Action item
Whenever a line in the entries below contains the string "NeZero", copy that line.

Task data
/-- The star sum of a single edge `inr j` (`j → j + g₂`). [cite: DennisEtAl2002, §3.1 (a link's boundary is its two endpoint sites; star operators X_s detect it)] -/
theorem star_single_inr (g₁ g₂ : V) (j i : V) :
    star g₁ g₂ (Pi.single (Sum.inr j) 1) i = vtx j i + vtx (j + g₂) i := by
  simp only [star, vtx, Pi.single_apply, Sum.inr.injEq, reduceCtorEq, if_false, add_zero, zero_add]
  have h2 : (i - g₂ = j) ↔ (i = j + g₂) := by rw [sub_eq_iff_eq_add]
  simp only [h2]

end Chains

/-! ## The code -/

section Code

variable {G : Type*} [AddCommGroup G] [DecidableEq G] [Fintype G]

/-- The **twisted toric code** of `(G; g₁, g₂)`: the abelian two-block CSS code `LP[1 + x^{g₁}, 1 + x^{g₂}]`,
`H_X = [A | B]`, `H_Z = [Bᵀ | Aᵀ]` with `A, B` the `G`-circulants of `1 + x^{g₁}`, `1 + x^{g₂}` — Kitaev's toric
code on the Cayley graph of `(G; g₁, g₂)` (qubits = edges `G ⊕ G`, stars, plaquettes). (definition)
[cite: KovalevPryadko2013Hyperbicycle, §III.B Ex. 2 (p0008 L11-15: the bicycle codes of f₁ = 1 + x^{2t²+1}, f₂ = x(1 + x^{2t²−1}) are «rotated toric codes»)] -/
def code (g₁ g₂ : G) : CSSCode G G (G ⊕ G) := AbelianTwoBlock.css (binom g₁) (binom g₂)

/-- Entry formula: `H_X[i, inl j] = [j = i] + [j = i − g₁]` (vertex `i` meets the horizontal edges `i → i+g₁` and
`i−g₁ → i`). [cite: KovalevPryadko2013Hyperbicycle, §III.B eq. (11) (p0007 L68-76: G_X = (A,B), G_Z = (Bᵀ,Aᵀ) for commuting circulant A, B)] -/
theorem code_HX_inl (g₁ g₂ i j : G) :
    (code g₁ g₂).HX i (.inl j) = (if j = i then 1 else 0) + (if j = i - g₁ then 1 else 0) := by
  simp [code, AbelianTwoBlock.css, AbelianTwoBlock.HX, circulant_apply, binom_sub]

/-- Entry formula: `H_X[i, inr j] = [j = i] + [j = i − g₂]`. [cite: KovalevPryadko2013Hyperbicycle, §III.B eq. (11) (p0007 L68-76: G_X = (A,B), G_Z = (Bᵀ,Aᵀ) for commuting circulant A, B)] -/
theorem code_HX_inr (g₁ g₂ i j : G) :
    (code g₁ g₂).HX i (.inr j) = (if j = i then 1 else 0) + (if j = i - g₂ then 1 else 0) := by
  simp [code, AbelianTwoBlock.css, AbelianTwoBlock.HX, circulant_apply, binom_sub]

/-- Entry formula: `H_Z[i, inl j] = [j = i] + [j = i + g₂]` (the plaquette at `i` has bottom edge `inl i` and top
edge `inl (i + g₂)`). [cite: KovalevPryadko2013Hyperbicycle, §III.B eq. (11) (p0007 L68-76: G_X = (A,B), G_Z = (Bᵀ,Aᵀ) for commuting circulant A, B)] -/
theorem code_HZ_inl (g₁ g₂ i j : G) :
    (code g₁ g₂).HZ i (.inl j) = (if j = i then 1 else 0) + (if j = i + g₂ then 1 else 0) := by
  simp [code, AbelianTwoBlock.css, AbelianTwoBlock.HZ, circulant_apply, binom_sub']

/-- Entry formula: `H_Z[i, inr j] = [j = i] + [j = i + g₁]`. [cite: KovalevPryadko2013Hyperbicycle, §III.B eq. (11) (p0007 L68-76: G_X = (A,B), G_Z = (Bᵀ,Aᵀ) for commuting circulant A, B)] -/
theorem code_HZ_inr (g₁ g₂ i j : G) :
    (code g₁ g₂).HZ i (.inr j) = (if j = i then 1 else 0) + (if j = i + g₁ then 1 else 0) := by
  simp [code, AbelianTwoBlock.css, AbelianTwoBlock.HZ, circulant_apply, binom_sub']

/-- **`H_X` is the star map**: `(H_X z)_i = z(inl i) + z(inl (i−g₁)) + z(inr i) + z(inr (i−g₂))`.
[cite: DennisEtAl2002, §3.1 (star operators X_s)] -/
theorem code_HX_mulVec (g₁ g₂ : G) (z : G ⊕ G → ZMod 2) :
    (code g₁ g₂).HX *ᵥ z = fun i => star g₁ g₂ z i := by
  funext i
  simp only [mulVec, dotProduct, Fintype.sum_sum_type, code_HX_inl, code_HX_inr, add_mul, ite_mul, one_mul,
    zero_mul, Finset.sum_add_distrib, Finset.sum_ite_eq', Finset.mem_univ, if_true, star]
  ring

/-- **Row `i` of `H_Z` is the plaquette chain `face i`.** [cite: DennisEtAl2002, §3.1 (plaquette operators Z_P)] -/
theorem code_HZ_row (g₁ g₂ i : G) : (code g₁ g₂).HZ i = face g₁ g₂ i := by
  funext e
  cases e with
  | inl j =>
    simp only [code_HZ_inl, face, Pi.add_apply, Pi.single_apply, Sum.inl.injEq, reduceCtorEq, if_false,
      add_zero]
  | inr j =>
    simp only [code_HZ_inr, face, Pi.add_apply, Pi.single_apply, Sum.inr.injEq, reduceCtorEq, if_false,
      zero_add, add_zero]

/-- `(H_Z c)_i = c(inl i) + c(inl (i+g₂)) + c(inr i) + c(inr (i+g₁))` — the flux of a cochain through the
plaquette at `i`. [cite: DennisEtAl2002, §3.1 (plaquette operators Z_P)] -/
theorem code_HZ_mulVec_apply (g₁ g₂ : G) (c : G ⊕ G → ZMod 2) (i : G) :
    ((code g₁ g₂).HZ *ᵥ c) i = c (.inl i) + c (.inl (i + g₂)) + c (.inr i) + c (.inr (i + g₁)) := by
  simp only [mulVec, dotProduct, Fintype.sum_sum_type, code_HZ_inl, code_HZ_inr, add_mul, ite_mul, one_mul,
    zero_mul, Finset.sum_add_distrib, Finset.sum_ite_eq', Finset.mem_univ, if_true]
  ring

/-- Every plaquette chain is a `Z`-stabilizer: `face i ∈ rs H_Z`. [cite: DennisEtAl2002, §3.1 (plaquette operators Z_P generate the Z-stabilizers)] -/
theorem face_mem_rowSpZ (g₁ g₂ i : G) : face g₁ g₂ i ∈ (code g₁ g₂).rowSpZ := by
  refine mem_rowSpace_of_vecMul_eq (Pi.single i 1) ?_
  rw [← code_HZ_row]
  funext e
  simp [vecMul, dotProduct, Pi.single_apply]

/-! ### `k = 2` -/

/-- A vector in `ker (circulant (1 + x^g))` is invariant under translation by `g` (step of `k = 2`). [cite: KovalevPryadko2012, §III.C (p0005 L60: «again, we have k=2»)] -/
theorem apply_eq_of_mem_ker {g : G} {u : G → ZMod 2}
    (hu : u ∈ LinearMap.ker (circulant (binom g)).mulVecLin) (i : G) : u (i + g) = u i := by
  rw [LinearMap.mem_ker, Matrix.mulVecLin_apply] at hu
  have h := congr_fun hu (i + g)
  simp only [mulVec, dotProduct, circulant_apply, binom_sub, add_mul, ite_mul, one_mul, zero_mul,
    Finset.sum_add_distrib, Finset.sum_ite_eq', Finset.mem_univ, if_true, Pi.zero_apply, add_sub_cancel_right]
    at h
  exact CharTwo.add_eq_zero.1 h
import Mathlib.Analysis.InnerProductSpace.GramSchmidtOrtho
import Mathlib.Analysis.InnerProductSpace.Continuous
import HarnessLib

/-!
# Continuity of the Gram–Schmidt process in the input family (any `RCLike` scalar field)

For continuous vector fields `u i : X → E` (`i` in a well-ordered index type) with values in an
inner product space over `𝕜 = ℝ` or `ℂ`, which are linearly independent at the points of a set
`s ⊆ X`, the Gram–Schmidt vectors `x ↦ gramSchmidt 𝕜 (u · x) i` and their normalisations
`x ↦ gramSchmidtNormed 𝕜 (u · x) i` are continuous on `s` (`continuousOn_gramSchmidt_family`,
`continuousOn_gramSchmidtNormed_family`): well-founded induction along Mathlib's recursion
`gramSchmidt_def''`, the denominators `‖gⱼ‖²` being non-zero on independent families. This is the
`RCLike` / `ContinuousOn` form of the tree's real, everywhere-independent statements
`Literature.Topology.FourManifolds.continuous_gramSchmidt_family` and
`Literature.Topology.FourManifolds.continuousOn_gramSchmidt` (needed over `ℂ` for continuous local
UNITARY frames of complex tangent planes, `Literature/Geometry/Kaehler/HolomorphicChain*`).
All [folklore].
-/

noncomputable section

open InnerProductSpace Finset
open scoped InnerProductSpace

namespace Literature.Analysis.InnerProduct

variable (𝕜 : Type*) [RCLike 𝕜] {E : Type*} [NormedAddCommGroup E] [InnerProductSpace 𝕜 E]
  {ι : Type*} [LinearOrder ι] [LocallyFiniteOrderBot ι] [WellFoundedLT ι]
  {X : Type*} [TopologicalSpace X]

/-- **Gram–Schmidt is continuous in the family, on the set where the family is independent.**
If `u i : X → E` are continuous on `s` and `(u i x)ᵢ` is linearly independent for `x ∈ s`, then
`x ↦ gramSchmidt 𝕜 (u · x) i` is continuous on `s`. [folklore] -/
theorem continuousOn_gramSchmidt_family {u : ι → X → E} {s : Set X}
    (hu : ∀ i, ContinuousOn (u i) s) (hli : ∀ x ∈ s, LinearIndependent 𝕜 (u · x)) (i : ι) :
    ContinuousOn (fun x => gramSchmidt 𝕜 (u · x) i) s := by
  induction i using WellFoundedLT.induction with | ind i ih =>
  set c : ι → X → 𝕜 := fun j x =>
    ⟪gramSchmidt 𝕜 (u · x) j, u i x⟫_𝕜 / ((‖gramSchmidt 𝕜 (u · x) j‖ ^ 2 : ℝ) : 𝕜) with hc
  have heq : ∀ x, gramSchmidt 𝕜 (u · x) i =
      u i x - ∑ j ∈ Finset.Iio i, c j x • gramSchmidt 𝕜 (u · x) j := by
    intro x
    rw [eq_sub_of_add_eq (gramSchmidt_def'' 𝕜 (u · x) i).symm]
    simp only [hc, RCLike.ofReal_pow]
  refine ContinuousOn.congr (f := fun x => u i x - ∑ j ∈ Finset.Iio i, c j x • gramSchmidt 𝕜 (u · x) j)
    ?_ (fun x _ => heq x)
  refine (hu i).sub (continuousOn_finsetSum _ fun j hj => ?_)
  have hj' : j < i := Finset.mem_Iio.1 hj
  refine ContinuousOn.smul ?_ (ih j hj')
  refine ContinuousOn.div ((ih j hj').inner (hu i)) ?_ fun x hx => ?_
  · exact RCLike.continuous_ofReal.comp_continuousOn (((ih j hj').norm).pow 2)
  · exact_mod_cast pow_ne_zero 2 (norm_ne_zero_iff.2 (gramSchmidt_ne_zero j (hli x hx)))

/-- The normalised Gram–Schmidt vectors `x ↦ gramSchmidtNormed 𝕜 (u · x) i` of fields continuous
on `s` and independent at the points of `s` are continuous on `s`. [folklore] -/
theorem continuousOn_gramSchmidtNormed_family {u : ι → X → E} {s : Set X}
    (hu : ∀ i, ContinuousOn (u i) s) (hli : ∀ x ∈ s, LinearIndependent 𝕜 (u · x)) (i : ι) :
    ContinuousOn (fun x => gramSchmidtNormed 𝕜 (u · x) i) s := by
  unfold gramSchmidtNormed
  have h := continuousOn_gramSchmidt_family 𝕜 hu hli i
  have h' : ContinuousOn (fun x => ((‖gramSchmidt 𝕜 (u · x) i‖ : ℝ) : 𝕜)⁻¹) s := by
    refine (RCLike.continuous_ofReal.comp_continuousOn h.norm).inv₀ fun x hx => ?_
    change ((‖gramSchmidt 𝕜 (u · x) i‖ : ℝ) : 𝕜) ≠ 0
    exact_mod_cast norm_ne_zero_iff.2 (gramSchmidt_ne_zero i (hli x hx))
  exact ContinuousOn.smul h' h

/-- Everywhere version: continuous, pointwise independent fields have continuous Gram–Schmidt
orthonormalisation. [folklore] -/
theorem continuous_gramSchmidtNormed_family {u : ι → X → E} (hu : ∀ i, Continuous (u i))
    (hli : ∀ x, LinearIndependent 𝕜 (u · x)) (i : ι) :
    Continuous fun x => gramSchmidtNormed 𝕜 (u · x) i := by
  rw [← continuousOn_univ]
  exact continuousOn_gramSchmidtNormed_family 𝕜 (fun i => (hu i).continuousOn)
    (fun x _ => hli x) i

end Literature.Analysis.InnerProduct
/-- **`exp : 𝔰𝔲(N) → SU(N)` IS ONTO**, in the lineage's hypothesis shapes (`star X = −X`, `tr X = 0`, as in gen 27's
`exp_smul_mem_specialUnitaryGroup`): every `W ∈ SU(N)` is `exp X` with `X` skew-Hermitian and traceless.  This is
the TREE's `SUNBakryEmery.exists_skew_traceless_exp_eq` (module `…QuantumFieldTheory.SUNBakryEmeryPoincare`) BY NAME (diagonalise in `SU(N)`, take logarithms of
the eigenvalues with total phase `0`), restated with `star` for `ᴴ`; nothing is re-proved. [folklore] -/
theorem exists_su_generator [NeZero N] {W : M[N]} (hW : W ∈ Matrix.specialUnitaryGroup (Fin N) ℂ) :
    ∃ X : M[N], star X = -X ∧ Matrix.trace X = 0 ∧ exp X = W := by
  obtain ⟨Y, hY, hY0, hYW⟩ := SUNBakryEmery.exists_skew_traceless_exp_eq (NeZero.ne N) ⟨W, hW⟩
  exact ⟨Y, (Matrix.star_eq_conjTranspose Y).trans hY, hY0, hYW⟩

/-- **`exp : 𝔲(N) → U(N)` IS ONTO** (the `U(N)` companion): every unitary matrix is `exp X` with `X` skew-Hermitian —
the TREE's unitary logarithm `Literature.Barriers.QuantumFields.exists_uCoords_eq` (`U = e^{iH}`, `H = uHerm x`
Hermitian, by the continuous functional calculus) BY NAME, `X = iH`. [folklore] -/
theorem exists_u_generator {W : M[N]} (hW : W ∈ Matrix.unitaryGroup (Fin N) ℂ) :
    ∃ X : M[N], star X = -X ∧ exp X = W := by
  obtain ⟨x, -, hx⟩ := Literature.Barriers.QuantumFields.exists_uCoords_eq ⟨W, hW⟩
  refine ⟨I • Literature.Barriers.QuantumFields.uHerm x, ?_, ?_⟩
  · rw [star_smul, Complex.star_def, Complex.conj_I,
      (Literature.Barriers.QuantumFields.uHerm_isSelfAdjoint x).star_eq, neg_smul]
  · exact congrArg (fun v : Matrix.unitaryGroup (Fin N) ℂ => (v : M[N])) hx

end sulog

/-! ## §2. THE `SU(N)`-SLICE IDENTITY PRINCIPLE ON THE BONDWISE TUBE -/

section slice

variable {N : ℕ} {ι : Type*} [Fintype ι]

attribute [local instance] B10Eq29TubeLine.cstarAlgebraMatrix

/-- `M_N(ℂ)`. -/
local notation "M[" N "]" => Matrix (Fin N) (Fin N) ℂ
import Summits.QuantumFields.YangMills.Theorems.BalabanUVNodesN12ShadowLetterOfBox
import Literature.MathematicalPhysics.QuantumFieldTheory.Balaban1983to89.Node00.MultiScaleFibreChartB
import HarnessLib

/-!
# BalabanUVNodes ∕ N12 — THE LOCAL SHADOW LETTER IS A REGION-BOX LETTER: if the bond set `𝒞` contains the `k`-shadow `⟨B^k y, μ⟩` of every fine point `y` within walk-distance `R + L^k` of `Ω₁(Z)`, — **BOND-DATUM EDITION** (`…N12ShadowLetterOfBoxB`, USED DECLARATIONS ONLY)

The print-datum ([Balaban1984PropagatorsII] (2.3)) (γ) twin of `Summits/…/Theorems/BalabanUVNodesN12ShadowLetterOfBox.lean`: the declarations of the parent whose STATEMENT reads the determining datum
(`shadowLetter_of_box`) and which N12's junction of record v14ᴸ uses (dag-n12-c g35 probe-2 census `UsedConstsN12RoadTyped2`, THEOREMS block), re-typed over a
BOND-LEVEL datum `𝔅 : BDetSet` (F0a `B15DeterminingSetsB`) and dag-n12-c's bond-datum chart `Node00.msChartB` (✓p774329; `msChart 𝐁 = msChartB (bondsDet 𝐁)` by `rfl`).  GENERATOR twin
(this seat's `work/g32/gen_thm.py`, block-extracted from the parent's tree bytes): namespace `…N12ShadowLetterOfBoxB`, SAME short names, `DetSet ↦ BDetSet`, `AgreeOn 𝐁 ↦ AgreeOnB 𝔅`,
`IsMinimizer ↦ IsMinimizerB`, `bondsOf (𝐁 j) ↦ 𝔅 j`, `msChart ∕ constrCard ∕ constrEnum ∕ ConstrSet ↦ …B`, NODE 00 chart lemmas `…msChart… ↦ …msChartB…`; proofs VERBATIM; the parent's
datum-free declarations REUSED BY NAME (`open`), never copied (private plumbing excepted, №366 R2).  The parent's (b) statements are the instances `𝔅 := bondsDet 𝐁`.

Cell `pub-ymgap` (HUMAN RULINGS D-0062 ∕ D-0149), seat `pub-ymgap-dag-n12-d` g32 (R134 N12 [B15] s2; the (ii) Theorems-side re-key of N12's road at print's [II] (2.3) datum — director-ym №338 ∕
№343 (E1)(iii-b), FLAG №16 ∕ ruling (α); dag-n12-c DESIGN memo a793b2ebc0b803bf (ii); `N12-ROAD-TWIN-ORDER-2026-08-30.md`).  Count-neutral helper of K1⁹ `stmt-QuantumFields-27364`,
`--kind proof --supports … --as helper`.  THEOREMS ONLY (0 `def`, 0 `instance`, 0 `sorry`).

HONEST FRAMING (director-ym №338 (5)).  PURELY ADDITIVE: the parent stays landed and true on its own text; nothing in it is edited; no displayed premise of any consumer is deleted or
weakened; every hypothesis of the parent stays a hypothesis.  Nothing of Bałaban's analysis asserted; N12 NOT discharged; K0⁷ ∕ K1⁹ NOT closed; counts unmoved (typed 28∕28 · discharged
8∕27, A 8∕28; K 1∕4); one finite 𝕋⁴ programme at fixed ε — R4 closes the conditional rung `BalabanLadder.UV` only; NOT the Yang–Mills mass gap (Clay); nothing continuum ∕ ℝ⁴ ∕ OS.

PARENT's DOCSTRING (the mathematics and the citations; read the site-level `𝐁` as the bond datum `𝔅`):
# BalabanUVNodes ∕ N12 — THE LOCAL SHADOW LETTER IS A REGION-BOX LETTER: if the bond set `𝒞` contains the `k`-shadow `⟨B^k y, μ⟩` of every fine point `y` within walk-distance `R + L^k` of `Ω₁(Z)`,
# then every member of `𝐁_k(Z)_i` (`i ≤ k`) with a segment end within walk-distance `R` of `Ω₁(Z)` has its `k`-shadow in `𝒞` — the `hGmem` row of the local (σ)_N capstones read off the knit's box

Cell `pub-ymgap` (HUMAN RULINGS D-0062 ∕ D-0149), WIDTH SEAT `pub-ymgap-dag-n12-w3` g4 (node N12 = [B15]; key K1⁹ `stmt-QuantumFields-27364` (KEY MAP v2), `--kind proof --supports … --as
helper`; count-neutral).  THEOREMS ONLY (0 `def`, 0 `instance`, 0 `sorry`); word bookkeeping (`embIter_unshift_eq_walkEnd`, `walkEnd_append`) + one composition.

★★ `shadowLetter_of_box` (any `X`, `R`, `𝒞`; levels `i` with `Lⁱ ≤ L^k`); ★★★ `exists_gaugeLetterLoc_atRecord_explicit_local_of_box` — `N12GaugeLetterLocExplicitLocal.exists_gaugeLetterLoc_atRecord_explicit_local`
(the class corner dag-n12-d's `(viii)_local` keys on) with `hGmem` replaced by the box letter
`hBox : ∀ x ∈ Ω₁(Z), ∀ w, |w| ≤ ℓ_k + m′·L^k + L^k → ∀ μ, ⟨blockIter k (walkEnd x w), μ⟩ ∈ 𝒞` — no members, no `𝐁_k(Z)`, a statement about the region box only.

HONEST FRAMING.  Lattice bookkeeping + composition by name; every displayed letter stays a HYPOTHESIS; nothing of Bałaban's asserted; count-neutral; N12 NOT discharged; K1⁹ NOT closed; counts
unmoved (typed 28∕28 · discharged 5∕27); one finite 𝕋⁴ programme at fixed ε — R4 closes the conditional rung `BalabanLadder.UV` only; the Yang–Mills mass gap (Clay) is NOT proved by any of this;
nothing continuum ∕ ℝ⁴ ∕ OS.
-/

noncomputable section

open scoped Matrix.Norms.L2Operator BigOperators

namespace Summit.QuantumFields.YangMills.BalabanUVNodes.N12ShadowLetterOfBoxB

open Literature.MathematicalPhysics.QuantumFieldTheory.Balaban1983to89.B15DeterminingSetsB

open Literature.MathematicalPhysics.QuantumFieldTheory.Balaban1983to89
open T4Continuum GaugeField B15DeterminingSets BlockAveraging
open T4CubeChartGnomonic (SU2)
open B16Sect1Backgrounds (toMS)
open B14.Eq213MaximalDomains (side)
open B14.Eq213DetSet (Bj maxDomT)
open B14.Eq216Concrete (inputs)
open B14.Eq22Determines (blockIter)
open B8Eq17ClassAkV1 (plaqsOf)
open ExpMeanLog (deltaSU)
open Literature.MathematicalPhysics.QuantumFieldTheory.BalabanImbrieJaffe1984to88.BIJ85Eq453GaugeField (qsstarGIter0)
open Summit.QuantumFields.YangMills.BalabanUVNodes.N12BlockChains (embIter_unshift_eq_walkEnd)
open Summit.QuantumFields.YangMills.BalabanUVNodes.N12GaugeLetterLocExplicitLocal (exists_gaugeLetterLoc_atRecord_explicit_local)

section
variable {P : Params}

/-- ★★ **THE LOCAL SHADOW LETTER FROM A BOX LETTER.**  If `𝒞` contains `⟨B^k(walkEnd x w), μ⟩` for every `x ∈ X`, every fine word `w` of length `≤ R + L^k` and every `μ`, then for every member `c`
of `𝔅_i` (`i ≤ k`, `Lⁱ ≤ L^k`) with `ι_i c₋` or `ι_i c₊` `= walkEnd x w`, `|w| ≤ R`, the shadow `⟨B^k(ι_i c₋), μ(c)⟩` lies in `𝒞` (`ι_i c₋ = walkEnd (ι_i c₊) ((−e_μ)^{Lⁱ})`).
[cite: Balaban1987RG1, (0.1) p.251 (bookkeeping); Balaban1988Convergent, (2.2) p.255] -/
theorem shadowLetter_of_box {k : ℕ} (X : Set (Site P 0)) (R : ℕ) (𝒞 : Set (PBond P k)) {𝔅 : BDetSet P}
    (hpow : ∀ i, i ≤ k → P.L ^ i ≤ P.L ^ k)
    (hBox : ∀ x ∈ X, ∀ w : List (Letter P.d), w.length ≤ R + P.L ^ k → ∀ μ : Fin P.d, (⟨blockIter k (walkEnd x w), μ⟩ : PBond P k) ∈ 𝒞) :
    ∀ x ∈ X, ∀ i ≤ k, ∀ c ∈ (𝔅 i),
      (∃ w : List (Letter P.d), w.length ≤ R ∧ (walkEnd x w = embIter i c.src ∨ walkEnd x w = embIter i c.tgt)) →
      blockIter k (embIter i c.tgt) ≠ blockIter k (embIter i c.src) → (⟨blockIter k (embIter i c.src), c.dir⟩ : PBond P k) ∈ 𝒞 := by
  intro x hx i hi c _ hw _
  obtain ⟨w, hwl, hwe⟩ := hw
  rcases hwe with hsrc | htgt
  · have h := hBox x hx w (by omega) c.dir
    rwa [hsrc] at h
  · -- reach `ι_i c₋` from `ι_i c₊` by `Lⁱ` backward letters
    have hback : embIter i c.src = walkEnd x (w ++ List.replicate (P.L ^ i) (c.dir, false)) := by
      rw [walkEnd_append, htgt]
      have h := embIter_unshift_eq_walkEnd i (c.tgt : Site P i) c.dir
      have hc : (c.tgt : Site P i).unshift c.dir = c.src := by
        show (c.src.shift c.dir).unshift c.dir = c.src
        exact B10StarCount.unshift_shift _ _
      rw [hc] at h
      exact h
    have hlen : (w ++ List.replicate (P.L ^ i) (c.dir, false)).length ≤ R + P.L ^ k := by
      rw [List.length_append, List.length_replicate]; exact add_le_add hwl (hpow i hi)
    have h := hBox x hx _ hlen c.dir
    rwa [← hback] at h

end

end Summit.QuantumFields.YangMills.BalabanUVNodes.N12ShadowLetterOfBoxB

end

Answer box
theorem exists_su_generator [NeZero N] {W : M[N]} (hW : W ∈ Matrix.specialUnitaryGroup (Fin N) ℂ) :
  obtain ⟨Y, hY, hY0, hYW⟩ := SUNBakryEmery.exists_skew_traceless_exp_eq (NeZero.ne N) ⟨W, hW⟩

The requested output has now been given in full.